(Data items)

————————

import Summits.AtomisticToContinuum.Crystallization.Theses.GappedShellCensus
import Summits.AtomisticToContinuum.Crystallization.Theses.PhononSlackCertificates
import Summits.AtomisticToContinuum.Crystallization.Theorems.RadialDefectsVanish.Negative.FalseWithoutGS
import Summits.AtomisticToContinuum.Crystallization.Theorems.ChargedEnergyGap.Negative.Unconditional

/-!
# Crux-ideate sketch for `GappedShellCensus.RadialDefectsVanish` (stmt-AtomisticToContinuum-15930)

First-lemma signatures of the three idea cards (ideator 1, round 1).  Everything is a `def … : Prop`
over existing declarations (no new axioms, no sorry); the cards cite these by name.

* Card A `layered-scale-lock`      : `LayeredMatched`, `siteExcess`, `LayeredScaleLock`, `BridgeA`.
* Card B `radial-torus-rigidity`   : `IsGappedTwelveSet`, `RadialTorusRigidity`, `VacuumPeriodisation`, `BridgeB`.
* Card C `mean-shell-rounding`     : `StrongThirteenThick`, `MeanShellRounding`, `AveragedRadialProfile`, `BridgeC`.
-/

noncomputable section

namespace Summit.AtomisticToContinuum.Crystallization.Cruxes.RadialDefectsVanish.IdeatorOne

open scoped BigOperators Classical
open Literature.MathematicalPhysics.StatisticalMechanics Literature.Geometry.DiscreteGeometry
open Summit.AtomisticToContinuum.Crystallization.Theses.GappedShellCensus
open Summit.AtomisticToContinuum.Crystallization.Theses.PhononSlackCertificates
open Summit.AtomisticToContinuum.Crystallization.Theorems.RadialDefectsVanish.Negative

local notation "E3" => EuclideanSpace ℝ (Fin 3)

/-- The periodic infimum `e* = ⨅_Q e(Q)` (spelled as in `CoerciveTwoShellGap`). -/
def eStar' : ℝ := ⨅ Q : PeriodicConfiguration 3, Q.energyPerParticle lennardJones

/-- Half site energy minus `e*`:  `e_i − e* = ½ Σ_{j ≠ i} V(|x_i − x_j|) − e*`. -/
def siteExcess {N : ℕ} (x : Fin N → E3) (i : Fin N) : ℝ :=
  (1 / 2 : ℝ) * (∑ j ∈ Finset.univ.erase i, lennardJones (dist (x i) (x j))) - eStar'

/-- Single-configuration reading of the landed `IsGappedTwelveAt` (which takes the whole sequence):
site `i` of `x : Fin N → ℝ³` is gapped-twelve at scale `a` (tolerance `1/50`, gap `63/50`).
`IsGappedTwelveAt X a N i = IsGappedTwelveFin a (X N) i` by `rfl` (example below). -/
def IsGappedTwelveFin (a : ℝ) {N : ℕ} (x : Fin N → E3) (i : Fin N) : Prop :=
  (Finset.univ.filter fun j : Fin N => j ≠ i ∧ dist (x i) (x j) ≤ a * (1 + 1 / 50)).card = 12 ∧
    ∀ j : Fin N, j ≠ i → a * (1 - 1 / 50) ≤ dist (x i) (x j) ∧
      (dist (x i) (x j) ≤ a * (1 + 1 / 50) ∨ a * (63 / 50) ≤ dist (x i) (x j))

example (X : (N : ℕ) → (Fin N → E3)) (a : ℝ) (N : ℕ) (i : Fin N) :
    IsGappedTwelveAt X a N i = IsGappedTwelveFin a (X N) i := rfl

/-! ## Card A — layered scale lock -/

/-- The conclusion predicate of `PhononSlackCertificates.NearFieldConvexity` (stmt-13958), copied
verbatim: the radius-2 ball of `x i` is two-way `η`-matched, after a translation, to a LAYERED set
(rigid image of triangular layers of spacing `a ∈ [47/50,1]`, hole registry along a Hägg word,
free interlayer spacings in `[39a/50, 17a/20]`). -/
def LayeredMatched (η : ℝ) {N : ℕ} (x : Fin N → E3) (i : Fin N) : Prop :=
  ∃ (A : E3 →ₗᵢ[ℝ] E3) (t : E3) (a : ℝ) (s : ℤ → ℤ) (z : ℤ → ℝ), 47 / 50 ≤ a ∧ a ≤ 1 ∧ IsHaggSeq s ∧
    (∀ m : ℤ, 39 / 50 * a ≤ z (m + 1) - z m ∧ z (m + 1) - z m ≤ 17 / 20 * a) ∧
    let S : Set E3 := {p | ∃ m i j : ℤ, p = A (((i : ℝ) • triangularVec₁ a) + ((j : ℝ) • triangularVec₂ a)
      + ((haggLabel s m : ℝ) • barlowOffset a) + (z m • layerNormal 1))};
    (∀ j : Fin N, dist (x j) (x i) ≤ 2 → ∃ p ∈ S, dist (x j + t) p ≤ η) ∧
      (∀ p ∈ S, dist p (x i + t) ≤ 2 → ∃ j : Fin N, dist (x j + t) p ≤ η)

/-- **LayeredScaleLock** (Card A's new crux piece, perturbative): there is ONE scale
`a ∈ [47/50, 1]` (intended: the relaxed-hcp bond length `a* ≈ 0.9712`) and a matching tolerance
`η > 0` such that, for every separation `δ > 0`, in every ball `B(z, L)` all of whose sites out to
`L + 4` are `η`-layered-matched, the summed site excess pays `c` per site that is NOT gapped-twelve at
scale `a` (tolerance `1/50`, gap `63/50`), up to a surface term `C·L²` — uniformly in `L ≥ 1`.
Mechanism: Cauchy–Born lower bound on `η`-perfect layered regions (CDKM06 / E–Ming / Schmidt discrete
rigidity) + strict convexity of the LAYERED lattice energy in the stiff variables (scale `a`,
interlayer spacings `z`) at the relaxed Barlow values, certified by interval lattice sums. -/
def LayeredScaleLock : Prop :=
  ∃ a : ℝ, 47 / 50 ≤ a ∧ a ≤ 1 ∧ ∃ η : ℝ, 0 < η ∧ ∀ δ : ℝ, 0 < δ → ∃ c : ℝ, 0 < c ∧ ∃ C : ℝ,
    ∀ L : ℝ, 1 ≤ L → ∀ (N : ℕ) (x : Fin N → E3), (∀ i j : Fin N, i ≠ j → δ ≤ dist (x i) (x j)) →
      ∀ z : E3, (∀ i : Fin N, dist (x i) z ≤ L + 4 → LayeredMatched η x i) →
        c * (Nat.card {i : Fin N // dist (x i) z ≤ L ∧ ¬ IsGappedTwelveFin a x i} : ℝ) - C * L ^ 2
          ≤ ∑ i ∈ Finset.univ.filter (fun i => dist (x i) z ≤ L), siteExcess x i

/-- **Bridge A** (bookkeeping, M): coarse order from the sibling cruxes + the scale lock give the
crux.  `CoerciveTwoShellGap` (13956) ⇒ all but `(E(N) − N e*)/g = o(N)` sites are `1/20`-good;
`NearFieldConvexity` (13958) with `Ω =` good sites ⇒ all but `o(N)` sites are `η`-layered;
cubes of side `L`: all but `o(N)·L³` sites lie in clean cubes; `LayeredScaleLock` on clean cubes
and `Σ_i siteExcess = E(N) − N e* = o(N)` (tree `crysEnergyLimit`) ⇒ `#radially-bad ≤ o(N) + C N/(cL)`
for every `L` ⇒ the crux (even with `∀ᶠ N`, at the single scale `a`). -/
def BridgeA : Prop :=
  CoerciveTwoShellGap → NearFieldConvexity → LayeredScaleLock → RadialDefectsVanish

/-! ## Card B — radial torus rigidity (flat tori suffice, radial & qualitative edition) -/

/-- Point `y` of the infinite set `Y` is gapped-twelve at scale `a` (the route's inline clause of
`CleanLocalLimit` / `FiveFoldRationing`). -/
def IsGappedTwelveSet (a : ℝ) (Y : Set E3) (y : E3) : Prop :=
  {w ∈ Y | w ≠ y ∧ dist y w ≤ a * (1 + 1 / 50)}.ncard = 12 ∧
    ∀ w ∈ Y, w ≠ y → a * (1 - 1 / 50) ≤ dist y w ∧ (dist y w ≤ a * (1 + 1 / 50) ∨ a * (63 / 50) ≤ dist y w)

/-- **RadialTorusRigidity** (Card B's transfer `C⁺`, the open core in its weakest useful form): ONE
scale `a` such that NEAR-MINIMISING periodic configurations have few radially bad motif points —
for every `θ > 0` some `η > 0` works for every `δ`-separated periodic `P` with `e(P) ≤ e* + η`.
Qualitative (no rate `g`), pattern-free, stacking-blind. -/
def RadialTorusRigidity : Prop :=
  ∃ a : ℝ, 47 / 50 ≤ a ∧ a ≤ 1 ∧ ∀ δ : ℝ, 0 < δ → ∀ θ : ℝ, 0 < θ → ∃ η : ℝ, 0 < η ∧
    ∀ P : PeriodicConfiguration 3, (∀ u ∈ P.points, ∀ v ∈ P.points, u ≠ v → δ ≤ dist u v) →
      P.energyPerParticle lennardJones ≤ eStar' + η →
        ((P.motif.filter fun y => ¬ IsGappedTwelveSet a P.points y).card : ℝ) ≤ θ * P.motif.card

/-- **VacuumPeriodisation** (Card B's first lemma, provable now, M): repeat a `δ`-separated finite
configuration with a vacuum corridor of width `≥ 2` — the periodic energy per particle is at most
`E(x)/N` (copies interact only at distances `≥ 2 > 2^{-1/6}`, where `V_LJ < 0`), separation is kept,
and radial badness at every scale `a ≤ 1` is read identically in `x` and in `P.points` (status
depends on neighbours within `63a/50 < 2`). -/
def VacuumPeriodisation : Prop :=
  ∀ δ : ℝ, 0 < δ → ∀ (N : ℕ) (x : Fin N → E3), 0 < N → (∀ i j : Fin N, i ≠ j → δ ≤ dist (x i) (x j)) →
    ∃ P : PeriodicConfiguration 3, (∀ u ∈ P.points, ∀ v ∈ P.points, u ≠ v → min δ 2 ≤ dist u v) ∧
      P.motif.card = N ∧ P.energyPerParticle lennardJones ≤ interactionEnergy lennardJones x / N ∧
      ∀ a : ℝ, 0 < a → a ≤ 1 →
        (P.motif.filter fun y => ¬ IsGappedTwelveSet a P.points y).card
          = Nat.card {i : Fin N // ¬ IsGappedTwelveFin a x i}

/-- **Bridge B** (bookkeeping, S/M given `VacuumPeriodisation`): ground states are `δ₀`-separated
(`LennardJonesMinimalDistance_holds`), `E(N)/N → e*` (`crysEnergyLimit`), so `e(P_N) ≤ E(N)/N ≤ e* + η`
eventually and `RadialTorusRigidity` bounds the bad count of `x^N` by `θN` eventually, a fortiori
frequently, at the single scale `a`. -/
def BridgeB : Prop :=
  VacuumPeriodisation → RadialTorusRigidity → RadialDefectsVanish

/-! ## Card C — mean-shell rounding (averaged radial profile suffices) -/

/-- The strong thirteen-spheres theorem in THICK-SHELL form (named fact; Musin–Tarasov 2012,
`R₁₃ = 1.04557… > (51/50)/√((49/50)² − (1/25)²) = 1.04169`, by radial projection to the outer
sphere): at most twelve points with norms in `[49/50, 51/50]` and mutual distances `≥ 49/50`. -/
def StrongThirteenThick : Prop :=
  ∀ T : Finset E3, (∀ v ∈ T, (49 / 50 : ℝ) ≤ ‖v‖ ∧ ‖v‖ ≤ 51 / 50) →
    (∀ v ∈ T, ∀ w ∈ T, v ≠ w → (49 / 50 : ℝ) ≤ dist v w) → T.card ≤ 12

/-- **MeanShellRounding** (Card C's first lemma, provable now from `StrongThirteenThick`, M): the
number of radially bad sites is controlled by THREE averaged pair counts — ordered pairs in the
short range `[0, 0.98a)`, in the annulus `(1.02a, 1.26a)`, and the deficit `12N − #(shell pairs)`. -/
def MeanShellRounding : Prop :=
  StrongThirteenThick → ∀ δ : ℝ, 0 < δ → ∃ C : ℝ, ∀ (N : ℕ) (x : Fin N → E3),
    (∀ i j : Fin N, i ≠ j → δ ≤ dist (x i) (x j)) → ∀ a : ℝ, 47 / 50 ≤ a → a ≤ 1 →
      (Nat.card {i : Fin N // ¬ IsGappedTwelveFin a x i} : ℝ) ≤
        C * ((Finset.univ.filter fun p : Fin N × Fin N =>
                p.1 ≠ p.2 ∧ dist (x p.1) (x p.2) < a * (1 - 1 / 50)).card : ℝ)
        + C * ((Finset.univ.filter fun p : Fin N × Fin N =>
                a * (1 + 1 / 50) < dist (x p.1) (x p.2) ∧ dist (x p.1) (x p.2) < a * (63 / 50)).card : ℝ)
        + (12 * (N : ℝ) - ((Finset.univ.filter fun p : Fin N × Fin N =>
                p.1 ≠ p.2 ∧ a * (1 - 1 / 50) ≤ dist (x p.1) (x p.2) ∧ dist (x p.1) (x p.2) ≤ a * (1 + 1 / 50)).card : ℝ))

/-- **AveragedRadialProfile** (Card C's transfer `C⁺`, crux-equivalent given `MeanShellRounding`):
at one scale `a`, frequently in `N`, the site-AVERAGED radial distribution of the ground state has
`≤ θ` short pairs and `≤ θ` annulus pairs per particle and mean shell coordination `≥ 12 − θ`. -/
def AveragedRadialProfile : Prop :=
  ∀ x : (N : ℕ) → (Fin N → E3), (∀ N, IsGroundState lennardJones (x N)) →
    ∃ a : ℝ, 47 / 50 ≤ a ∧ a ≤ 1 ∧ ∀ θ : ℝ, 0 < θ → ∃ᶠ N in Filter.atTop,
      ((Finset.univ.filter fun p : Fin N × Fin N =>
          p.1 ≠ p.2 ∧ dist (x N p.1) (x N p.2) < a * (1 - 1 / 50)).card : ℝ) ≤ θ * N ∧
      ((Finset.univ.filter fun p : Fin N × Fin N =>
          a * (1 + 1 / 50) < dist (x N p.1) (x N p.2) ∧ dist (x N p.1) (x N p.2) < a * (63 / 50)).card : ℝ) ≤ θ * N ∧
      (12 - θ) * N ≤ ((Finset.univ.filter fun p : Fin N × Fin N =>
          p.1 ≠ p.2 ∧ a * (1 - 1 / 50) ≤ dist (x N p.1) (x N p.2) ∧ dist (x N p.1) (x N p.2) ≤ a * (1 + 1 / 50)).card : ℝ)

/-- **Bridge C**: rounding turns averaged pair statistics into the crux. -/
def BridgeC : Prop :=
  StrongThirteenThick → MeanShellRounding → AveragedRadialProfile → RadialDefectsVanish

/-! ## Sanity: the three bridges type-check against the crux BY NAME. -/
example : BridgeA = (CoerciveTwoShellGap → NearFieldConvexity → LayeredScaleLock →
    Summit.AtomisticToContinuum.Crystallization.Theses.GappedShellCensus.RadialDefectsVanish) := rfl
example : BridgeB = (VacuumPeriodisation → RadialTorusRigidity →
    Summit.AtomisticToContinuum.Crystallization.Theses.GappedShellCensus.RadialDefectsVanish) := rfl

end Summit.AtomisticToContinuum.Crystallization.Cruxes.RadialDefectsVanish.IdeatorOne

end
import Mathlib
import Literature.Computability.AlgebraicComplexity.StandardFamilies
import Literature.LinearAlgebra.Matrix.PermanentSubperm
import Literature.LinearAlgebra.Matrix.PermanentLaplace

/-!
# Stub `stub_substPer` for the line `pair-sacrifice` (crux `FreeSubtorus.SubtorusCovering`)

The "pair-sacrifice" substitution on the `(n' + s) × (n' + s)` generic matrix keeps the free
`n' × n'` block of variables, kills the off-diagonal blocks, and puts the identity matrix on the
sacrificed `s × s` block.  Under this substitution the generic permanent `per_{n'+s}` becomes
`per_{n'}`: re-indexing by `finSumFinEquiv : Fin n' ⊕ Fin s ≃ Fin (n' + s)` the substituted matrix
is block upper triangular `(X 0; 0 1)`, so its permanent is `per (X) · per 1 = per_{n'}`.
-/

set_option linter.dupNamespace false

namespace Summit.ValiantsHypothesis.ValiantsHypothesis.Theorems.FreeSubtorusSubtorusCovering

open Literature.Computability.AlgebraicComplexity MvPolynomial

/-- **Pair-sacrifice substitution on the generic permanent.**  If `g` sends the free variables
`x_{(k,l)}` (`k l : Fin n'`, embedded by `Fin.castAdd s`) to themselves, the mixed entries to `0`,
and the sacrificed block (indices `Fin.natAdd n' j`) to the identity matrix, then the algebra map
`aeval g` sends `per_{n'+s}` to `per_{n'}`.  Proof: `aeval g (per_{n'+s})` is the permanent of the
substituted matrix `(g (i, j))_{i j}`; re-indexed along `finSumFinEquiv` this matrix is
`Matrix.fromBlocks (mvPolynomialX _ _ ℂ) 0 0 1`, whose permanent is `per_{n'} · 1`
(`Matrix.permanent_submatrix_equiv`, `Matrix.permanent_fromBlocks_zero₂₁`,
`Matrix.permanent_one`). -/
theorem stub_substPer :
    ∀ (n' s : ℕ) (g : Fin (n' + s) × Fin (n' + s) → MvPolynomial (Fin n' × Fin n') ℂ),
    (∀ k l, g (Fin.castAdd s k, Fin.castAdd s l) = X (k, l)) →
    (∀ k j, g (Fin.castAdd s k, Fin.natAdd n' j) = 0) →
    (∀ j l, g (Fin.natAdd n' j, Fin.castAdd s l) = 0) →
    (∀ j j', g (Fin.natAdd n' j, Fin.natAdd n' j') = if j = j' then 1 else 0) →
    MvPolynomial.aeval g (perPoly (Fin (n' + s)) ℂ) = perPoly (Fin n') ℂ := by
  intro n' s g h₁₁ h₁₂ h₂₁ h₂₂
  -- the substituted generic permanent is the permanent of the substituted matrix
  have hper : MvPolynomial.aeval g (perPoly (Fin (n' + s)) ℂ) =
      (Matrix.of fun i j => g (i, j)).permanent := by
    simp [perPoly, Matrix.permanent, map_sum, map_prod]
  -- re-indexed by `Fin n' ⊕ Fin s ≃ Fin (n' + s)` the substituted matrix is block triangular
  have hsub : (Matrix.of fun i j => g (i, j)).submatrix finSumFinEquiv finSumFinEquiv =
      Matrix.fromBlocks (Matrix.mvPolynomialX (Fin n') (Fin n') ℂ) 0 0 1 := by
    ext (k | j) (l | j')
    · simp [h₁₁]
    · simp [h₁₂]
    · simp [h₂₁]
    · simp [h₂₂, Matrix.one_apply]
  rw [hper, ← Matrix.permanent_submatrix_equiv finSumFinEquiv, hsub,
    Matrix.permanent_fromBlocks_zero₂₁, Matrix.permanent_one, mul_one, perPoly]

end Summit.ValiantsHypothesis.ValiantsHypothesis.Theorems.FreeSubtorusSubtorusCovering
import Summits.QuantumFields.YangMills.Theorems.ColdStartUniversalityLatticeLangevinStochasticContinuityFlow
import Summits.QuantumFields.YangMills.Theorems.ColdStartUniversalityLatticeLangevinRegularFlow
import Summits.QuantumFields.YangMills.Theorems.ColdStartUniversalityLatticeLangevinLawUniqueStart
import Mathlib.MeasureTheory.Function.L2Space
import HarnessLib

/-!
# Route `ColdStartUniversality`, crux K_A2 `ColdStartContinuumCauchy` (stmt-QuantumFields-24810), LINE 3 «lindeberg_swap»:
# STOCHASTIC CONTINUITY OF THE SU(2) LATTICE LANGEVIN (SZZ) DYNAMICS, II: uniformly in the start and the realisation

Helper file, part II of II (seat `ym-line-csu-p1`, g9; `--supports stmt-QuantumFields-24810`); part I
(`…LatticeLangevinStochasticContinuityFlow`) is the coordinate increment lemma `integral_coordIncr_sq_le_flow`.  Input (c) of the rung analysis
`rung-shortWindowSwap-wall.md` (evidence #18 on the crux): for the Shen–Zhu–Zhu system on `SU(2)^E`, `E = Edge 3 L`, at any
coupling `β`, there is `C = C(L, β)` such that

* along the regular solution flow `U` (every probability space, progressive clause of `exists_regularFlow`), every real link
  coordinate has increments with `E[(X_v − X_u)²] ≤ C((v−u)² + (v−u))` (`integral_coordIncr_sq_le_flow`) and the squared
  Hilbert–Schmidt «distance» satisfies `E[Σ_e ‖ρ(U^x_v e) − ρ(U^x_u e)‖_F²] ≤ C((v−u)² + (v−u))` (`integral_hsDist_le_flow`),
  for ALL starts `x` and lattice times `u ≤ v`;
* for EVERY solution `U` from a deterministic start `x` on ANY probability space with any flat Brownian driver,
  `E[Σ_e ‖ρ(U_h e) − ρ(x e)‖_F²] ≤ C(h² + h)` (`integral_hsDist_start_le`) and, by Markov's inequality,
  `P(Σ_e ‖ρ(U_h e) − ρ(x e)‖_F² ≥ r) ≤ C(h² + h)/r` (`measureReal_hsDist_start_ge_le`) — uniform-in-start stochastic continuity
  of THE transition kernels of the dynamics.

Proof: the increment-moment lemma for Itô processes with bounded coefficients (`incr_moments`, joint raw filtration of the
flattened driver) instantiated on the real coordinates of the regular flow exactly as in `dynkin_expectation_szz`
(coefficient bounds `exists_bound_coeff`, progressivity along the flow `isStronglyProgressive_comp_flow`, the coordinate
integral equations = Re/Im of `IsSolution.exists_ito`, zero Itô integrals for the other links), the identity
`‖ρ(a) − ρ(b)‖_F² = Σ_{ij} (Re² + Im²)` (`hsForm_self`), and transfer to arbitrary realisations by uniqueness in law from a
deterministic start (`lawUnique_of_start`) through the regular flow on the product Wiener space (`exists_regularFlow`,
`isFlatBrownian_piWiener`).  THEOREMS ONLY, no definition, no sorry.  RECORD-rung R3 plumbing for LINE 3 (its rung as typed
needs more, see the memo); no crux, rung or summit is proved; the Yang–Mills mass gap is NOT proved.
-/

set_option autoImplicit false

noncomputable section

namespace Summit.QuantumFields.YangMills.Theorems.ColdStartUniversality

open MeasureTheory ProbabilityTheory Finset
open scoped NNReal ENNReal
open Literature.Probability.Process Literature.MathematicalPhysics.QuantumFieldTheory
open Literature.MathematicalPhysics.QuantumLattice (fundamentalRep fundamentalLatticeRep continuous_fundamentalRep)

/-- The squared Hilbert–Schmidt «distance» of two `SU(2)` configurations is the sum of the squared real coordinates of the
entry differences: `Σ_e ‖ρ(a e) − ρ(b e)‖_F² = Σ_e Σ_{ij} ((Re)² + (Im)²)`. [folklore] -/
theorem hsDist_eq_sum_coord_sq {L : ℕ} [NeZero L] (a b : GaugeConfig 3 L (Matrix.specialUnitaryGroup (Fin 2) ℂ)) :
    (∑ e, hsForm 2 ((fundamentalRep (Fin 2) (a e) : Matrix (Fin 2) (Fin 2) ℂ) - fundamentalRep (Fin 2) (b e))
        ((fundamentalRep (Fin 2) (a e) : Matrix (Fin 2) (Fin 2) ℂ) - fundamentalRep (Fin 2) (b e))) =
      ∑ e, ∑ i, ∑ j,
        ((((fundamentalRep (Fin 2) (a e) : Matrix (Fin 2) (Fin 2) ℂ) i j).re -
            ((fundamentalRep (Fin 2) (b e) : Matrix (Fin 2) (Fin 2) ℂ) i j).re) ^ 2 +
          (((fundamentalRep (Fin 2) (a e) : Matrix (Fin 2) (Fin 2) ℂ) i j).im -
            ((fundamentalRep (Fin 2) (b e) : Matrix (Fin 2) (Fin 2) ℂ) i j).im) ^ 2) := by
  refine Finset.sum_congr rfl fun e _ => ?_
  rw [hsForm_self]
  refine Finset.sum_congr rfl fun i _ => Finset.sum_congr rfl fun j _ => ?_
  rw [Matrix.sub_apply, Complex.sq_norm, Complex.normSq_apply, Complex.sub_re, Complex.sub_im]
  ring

————————

Task brief =
Lines from the one containing "open MeasureTheory ProbabilityTheory Finset" through the last line of the records, restated word for word: that is the whole response.

Your response =
open MeasureTheory ProbabilityTheory Finset
open scoped NNReal ENNReal
open Literature.Probability.Process Literature.MathematicalPhysics.QuantumFieldTheory
open Literature.MathematicalPhysics.QuantumLattice (fundamentalRep fundamentalLatticeRep continuous_fundamentalRep)

/-- The squared Hilbert–Schmidt «distance» of two `SU(2)` configurations is the sum of the squared real coordinates of the
entry differences: `Σ_e ‖ρ(a e) − ρ(b e)‖_F² = Σ_e Σ_{ij} ((Re)² + (Im)²)`. [folklore] -/
theorem hsDist_eq_sum_coord_sq {L : ℕ} [NeZero L] (a b : GaugeConfig 3 L (Matrix.specialUnitaryGroup (Fin 2) ℂ)) :
    (∑ e, hsForm 2 ((fundamentalRep (Fin 2) (a e) : Matrix (Fin 2) (Fin 2) ℂ) - fundamentalRep (Fin 2) (b e))
        ((fundamentalRep (Fin 2) (a e) : Matrix (Fin 2) (Fin 2) ℂ) - fundamentalRep (Fin 2) (b e))) =
      ∑ e, ∑ i, ∑ j,
        ((((fundamentalRep (Fin 2) (a e) : Matrix (Fin 2) (Fin 2) ℂ) i j).re -
            ((fundamentalRep (Fin 2) (b e) : Matrix (Fin 2) (Fin 2) ℂ) i j).re) ^ 2 +
          (((fundamentalRep (Fin 2) (a e) : Matrix (Fin 2) (Fin 2) ℂ) i j).im -
            ((fundamentalRep (Fin 2) (b e) : Matrix (Fin 2) (Fin 2) ℂ) i j).im) ^ 2) := by
  refine Finset.sum_congr rfl fun e _ => ?_
  rw [hsForm_self]
  refine Finset.sum_congr rfl fun i _ => Finset.sum_congr rfl fun j _ => ?_
  rw [Matrix.sub_apply, Complex.sq_norm, Complex.normSq_apply, Complex.sub_re, Complex.sub_im]
  ring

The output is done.